Plotting the top eight data points, we can get the following results for health impact:
g <- ggplot(health_impact[0:8,], aes(x=factor(EVTYPE_CLEAN), y=HEALTH_IMPACT))
g + geom_bar(stat="identity") +
guides(fill=FALSE) +
ggtitle("Storm Data Health Impact") +
xlab("Event Type") + ylab("Fatalities and Injuries")
Plotting the top eight for economic impact:
g <- ggplot(econ_impact[0:8,], aes(x=factor(EVTYPE_CLEAN), y=ECON_IMPACT/1000000))

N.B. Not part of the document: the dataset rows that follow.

/-- `ProdRungMax N` — crux 4 on the MAXIMAL level-`N` product sector (all four atoms `MaxAtom N`): the CEILING RUNGS
of this ladder are `ProdRungMax 4` and `ProdRungMax 6` (beyond them the transcendence input is missing in print).
[cite: KontsevichZagier2001, §1.2 Conjecture 1] -/
def ProdRungMax (N : ℕ) : Prop :=
  ∀ (a b e d a' b' e' d' : ℚ) (q : ℝ), 0 < a → 0 < b → 0 < e → 0 < d → 0 < a' → 0 < b' → 0 < e' → 0 < d' →
    IsAlgebraic ℚ q → MaxAtom N a b → MaxAtom N e d → MaxAtom N a' b' → MaxAtom N e' d' →
    ∀ (r r' : KZ.IntegralRep 2), r.domain = {x | ∀ i, x i ∈ Set.Ioo (0:ℝ) 1} →
    Set.EqOn r.integrand (fun x => (x 0) ^ ((a:ℝ) - 1) * (1 - x 0) ^ ((b:ℝ) - 1) * (x 1) ^ ((e:ℝ) - 1) *
      (1 - x 1) ^ ((d:ℝ) - 1)) r.domain →
    r'.domain = {x | ∀ i, x i ∈ Set.Ioo (0:ℝ) 1} →
    Set.EqOn r'.integrand (fun x => q * (x 0) ^ ((a':ℝ) - 1) * (1 - x 0) ^ ((b':ℝ) - 1) * (x 1) ^ ((e':ℝ) - 1) *
      (1 - x 1) ^ ((d':ℝ) - 1)) r'.domain →
    r.value = r'.value → KZ.Equivalent r r'

/-! ## §2 The proved floor — sorry-free specialisations (F3 witnesses) -/

/-- FLOOR, level 2 (Wallis sector; Lindemann): `LinRung 2` is the landed `HalfIntegers.betaLinearSector_halfIntegers` (p149261).
[cite: KontsevichZagier2001, §1.2 Conjecture 1] -/
theorem linRung_two : LinRung 2 := fun a b a' b' c ha hb ha' hb' hc h₁ h₂ h₃ h₄ =>
  HalfIntegers.betaLinearSector_halfIntegers a b a' b' c ha hb ha' hb' hc (by simpa using h₁) (by simpa using h₂)
    (by simpa using h₃) (by simpa using h₄)

/-- FLOOR, level 3 (Chudnovsky `π, Γ(1/3)`): `LinRung 3` is the landed `Thirds.betaLinearSector_thirds` (p153947).
[cite: KontsevichZagier2001, §1.2 Conjecture 1] -/
theorem linRung_three : LinRung 3 := fun a b a' b' c ha hb ha' hb' hc h₁ h₂ h₃ h₄ =>
  Thirds.betaLinearSector_thirds a b a' b' c ha hb ha' hb' hc (by simpa using h₁) (by simpa using h₂)
    (by simpa using h₃) (by simpa using h₄)

/-- FLOOR, level 4 (lemniscatic; Chudnovsky `π, Γ(1/4)`): `LinRung 4` is the landed `Quarters.betaLinearSector_quarters`
(p156804) — THE FLOOR OF THE NEXT RUNG `ProdRung 4`. [cite: KontsevichZagier2001, §1.2 Conjecture 1] -/
theorem linRung_four : LinRung 4 := fun a b a' b' c ha hb ha' hb' hc h₁ h₂ h₃ h₄ =>
  Quarters.betaLinearSector_quarters a b a' b' c ha hb ha' hb' hc (by simpa using h₁) (by simpa using h₂)
    (by simpa using h₃) (by simpa using h₄)

/-- FLOOR, level 6 (Chudnovsky `π, Γ(1/3)`; three CM-isogeny links): `LinRung 6` is the landed
`SixthsMax.betaLinearSector_sixths`. [cite: KontsevichZagier2001, §1.2 Conjecture 1] -/
theorem linRung_six : LinRung 6 := fun a b a' b' c ha hb ha' hb' hc h₁ h₂ h₃ h₄ =>
  SixthsMax.betaLinearSector_sixths a b a' b' c ha hb ha' hb' hc (by simpa using h₁) (by simpa using h₂)
    (by simpa using h₃) (by simpa using h₄)

/-- FLOOR, maximal `(π, Γ(1/4))` sector: `LinRungMax 4` is the landed `QuartersMax.betaLinearSector_quartersMax` (p162245).
[cite: KontsevichZagier2001, §1.2 Conjecture 1] -/
theorem linRungMax_four : LinRungMax 4 := fun a b a' b' c ha hb ha' hb' hc h₁ h₂ =>
  QuartersMax.betaLinearSector_quartersMax a b a' b' c ha hb ha' hb' hc (by simpa [MaxAtom] using h₁)
    (by simpa [MaxAtom] using h₂)

/-- FLOOR, maximal `(π, Γ(1/3))` sector: `LinRungMax 6` is the landed `SixthsMax.betaLinearSector_sixthsMax`.
[cite: KontsevichZagier2001, §1.2 Conjecture 1] -/
theorem linRungMax_six : LinRungMax 6 := fun a b a' b' c ha hb ha' hb' hc h₁ h₂ =>
  SixthsMax.betaLinearSector_sixthsMax a b a' b' c ha hb ha' hb' hc (by simpa [MaxAtom] using h₁)
    (by simpa [MaxAtom] using h₂)

/-! ## §3 Logical position of the family: antitone in divisibility, limit = the crux, top = the summit -/

/-- Arithmetic of levels: a rational whose (reduced) denominator divides `N ≠ 0` has level `N`. [folklore] -/
theorem exists_eq_div_of_den_dvd (x : ℚ) {N : ℕ} (hN : N ≠ 0) (h : x.den ∣ N) : ∃ m : ℤ, x = m / N := by
  obtain ⟨k, hk⟩ := h
  have hk0 : (k : ℚ) ≠ 0 := by
    have : k ≠ 0 := by
      rintro rfl
      exact hN (by simpa using hk)
    exact_mod_cast this
  have hd0 : (x.den : ℚ) ≠ 0 := by exact_mod_cast x.den_nz
  refine ⟨x.num * k, ?_⟩
  rw [hk]
  push_cast
  rw [mul_div_mul_right _ _ hk0]
  exact (Rat.num_div_den x).symm

/-- Arithmetic of levels: level `N` implies level `N * k` (`k ≠ 0`). [folklore] -/
theorem exists_eq_div_mul {x : ℚ} {N k : ℕ} (hk : k ≠ 0) (h : ∃ m : ℤ, x = m / N) :
    ∃ m : ℤ, x = m / ((N * k : ℕ) : ℚ) := by
  obtain ⟨m, hm⟩ := h
  have hk0 : (k : ℚ) ≠ 0 := by exact_mod_cast hk
  refine ⟨m * k, ?_⟩
  push_cast
  rw [mul_div_mul_right _ _ hk0]
  exact hm

/-- THE FAMILY IS ANTITONE IN DIVISIBILITY: `ProdRung (N * k) → ProdRung N` (`k ≠ 0`) — a higher level contains
every instance of a lower one.  (This is why level rungs are never load-bearing conjuncts of C.) [folklore] -/
theorem prodRung_of_dvd {N k : ℕ} (hk : k ≠ 0) (h : ProdRung (N * k)) : ProdRung N :=
  fun a b e d a' b' e' d' q ha hb he hd ha' hb' he' hd' hq h₁ h₂ h₃ h₄ h₅ h₆ h₇ h₈ =>
    h a b e d a' b' e' d' q ha hb he hd ha' hb' he' hd' hq (exists_eq_div_mul hk h₁) (exists_eq_div_mul hk h₂)
      (exists_eq_div_mul hk h₃) (exists_eq_div_mul hk h₄) (exists_eq_div_mul hk h₅) (exists_eq_div_mul hk h₆)
      (exists_eq_div_mul hk h₇) (exists_eq_div_mul hk h₈)

/-- Every level rung is a consequence of the crux (drop the level hypotheses). [folklore] -/
theorem prodRung_of_betaProductSector (h : BetaProductSector) (N : ℕ) : ProdRung N :=
  fun a b e d a' b' e' d' q ha hb he hd ha' hb' he' hd' hq _ _ _ _ _ _ _ _ =>
    h a b e d a' b' e' d' q ha hb he hd ha' hb' he' hd' hq

/-- THE LIMIT OF THE LADDER IS THE CRUX ITSELF: `BetaProductSector ↔ ∀ N ≠ 0, ProdRung N` (take `N` = the product
of the eight denominators).  Hence the tail of the level ladder may not be filed (it is C restated).
[cite: KontsevichZagier2001, §1.2 Conjecture 1] -/
theorem betaProductSector_iff_forall_prodRung : BetaProductSector ↔ ∀ N : ℕ, N ≠ 0 → ProdRung N := by
  refine ⟨fun h N _ => prodRung_of_betaProductSector h N, fun h => ?_⟩
  intro a b e d a' b' e' d' q ha hb he hd ha' hb' he' hd' hq
  set N : ℕ := a.den * b.den * e.den * d.den * a'.den * b'.den * e'.den * d'.den with hN
  have hN0 : N ≠ 0 := by
    simp only [hN]
    exact Nat.ne_of_gt (by positivity)
  refine h N hN0 a b e d a' b' e' d' q ha hb he hd ha' hb' he' hd' hq ?_ ?_ ?_ ?_ ?_ ?_ ?_ ?_
  · exact exists_eq_div_of_den_dvd a hN0 ⟨b.den * e.den * d.den * a'.den * b'.den * e'.den * d'.den, by simp only [hN]; ring⟩
  · exact exists_eq_div_of_den_dvd b hN0 ⟨a.den * e.den * d.den * a'.den * b'.den * e'.den * d'.den, by simp only [hN]; ring⟩
  · exact exists_eq_div_of_den_dvd e hN0 ⟨a.den * b.den * d.den * a'.den * b'.den * e'.den * d'.den, by simp only [hN]; ring⟩
  · exact exists_eq_div_of_den_dvd d hN0 ⟨a.den * b.den * e.den * a'.den * b'.den * e'.den * d'.den, by simp only [hN]; ring⟩
  · exact exists_eq_div_of_den_dvd a' hN0 ⟨a.den * b.den * e.den * d.den * b'.den * e'.den * d'.den, by simp only [hN]; ring⟩
  · exact exists_eq_div_of_den_dvd b' hN0 ⟨a.den * b.den * e.den * d.den * a'.den * e'.den * d'.den, by simp only [hN]; ring⟩
  · exact exists_eq_div_of_den_dvd e' hN0 ⟨a.den * b.den * e.den * d.den * a'.den * b'.den * d'.den, by simp only [hN]; ring⟩
  · exact exists_eq_div_of_den_dvd d' hN0 ⟨a.den * b.den * e.den * d.den * a'.den * b'.den * e'.den, by simp only [hN]; ring⟩

/-- Every rung is a consequence of the SUMMIT (F4: rungs are consequences of S; the other end is pinned to the
proved floor of §2): `S → C` unconditionally (`GammaHodgeSectorNegative.core_of_summit`), then §3.
[cite: KontsevichZagier2001, §1.2 Conjecture 1] -/
theorem prodRung_of_summit (h : _root_.KontsevichZagierPeriods) (N : ℕ) : ProdRung N :=
  prodRung_of_betaProductSector
    (fun _ _ _ _ _ _ _ _ _ _ _ _ _ _ _ _ _ _ ρ ρ' _ _ _ _ hv =>
      Summit.KontsevichZagierPeriods.GammaHodgeSectorNegative.core_of_summit h ρ ρ' hv) N

/-- The dimension step of the family at a fixed level, downwards (the rung specialises to the floor's STATEMENT at the
level of the whole family): `(∀ N ≠ 0, ProdRung N) → ∀ N, LinRung N` by `β(1,1)`-padding
(`betaLinearSector_of_betaProductSector`). [cite: KontsevichZagier2001, §1.2 Conjecture 1] -/
theorem linRung_of_forall_prodRung (h : ∀ N : ℕ, N ≠ 0 → ProdRung N) (N : ℕ) : LinRung N :=
  fun a b a' b' c ha hb ha' hb' hc _ _ _ _ =>
    Summit.KontsevichZagierPeriods.FermatIsogeny.BetaLinearOfProduct.betaLinearSector_of_betaProductSector
      (betaProductSector_iff_forall_prodRung.2 h) a b a' b' c ha hb ha' hb' hc

/-- TOP OF THE LADDER: with crux 5 `FermatSectorComplete` the tail of the family IS the summit
(`summit_iff_betaProductSector_of_fermatSectorComplete`, the landed top equivalence of this G4 seed).
[cite: KontsevichZagier2001, §1.2 Conjecture 1] -/
theorem summit_iff_forall_prodRung (h₅ : FermatSectorComplete) :
    _root_.KontsevichZagierPeriods ↔ ∀ N : ℕ, N ≠ 0 → ProdRung N :=
  (Summit.KontsevichZagierPeriods.FermatIsogeny.FermatSectorCompleteBridges.summit_iff_betaProductSector_of_fermatSectorComplete
      h₅).trans betaProductSector_iff_forall_prodRung

end Summit.KontsevichZagierPeriods.KontsevichZagierPeriods.Cruxes.BetaProductSector.Ladder

end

g + geom_bar(stat="identity") +
guides(fill=FALSE) +
ggtitle("Storm Data Economic Impact") +
xlab("Event Type") + ylab("Damages (millions of dollars)")
Based on this data, it appears that tornadoes do the most damage to both health and economy, but do significantly more health damage than other types of storm events. On the economic scale, tornadoes are only slightly in the lead over thunderstorms.